One key player in this transition is NVIDIA, the AI-driven computing company, which makes both hardware and software for a range of industries.
In this episode, NVIDIA CEO and co-founder Jensen Huang discusses how he leads his company in the face of accelerating change with Harvard Business Review editor-in-chief Adi Ignatius. Huang explains why he thinks flat organizations are better at innovation and why his leadership team still operates as if NVIDIA were about to go bankrupt.
This is the third episode in a special series highlighting the four best leadership episodes of 2023, curated from across Harvard Business Review’s podcasts.
Key episode topics include: leadership, AI and machine learning, organizational culture, leadership and managing people, technology and analytics.
HBR On Leadership curates the best case studies and conversations with the world’s top business and management experts, to help you unlock the best in those around you. New episodes every week.
- Listen to the original IdeaCast episode: Nvidia’s CEO on What It Takes To Run an A.I.-Led Company Now (2023)
- Find more episodes of IdeaCast
- Discover 100 years of Harvard Business Review articles, case studies, podcasts, and more at HBR.org.
RAMSEY KHABBAZ: Welcome to HBR on Leadership, case studies and conversations with the world’s top business and management experts, hand-selected to help you unlock the best in those around you. I’m Ramsey Khabbaz, an editor here at HBR. This month, we’re highlighting four of the best HBR podcast episodes on leadership from 2023, curated by me. That poses a particularly difficult challenge for leaders, who must quickly learn enough about this new technology to make sound decisions for their companies’ futures. In this episode, Nvidia CEO and co-founder Jensen Huang discusses how he leads his company in the face of accelerating change. Nvidia’s hardware and software have become central pillars of AI computing. Huang explains why he thinks flat organizations, without silos, are better at innovation, If you’re struggling to make decisions about new technologies f or your company, this episode is for you. HBR Editor in Chief Adi Ignatius spoke with Huang and Alison Beard presented this conversation on IdeaCast in November 2023. I hope you enjoy it as much as I did.

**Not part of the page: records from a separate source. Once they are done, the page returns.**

import Literature.IUT.LogVolume.Corollary22PartIII
import Literature.IUT.LogVolume.Corollary22PartIAll
import HarnessLib

/-!
# [IUTchIV] Corollary 2.2 — REDUCED TO PART (ii): `(∀ K_V, (ii)) ⟹ ∃ H_unif, Corollary 2.2`

Mochizuki, *Inter-universal Teichmüller theory IV*, RIMS manuscript (Apr. 2020) = PRIMS **57**
(2021), Cor. 2.2 (i)–(iii), pp. 41–43 [claim: Mochizuki2012, status: disputed — parts (i) and (iii)
are classical and PROVED in the tree; part (ii) is the application of Theorem 1.10, typed, not
asserted].

PROOF-ONLY assembly: with part (i) proved for every `K_V` satisfying the printed hypotheses
(`Cor22.partI_holds`, `Corollary22PartIAll.lean`: abc-iut-S-d2 / S3 / S-d1) and part (iii) derived from
part (i) with a uniform threshold (`Cor22.exists_corollary22_of_partI_partII`,
`Corollary22PartIII.lean`: abc-iut-L5-d3), the typed predicate `Cor22.Corollary22 H_unif`
(`Corollary22Statement.lean`, abc-iut-S3) follows — for a suitable `H_unif` — from part (ii) ALONE at
any uniform constant `H_II`: `Cor22.exists_corollary22_of_partII`. This isolates exactly the disputed
input of the campaign-S chain below Theorem 1.10: everything in Cor. 2.2 except "(ii) for every `K_V`
with the printed hypotheses" is now kernel-proved. No new definitions; no named fact; nothing here takes
a side on [IUTchIII] Cor. 3.12.
-/

noncomputable section

namespace Literature.IUT.LogVolume

namespace Cor22

open Literature.NumberTheory.DiophantineGeometry.GenEll

/-- **[IUTchIV] Cor. 2.2 from its part (ii) alone.** If part (ii) of Cor. 2.2 holds, with some uniform
constant `H_II`, for every compactly bounded `K_V ⊆ U_X(ℚ̄)` whose support contains `2` and which satisfies
(∗^{j-inv}), then `Cor22.Corollary22 H_unif` holds for some `H_unif > 0` — parts (i)
(`Cor22.partI_holds`) and (iii) (`Cor22.exists_corollary22_of_partI_partII`, threshold in `H_unif`) being
PROVED. [cite: Mochizuki2012, Cor 2.2 pp.41–43] -/
theorem exists_corollary22_of_partII {HII : ℝ} (hII : ∀ D : CBData, Hypotheses D → PartII D HII) :
    ∃ Hunif : ℝ, Corollary22 Hunif :=
  exists_corollary22_of_partI_partII partI_holds hII

end Cor22

end Literature.IUT.LogVolume

end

ALISON BEARD: Welcome to the HBR IdeaCast from Harvard Business Review. I’m Alison Beard. There’s no question that the biggest business story of 2023 is artificial intelligence – not just all of us using generative AI tools like ChatGPT on our own but what those advances mean for how companies can collect and use data to improve decision making, R&D and more. These developments are driving a new, exponentially faster era of computing, and our guest today is at the forefront of this warp-speed transition. Jensen Huang is the founder and CEO of Nvidia, a world leader in AI-driven computing that makes both software and hardware for a host of industries. An electrical engineer by training, he launched the company with two co-founders at a Denny’s restaurant. It now earns $26 billion in annual revenue and employs 26,000 people around the world. Its technology is quite literally propelling us into the future. Jensen spoke with HBR editor in chief Adi Ignatius at HBR’s Future of Business virtual conference last week about not just what’s new in A.I. and computing but also the kind of corporate culture and leadership that keeps Nvidia agile and innovative. Here is their conversation.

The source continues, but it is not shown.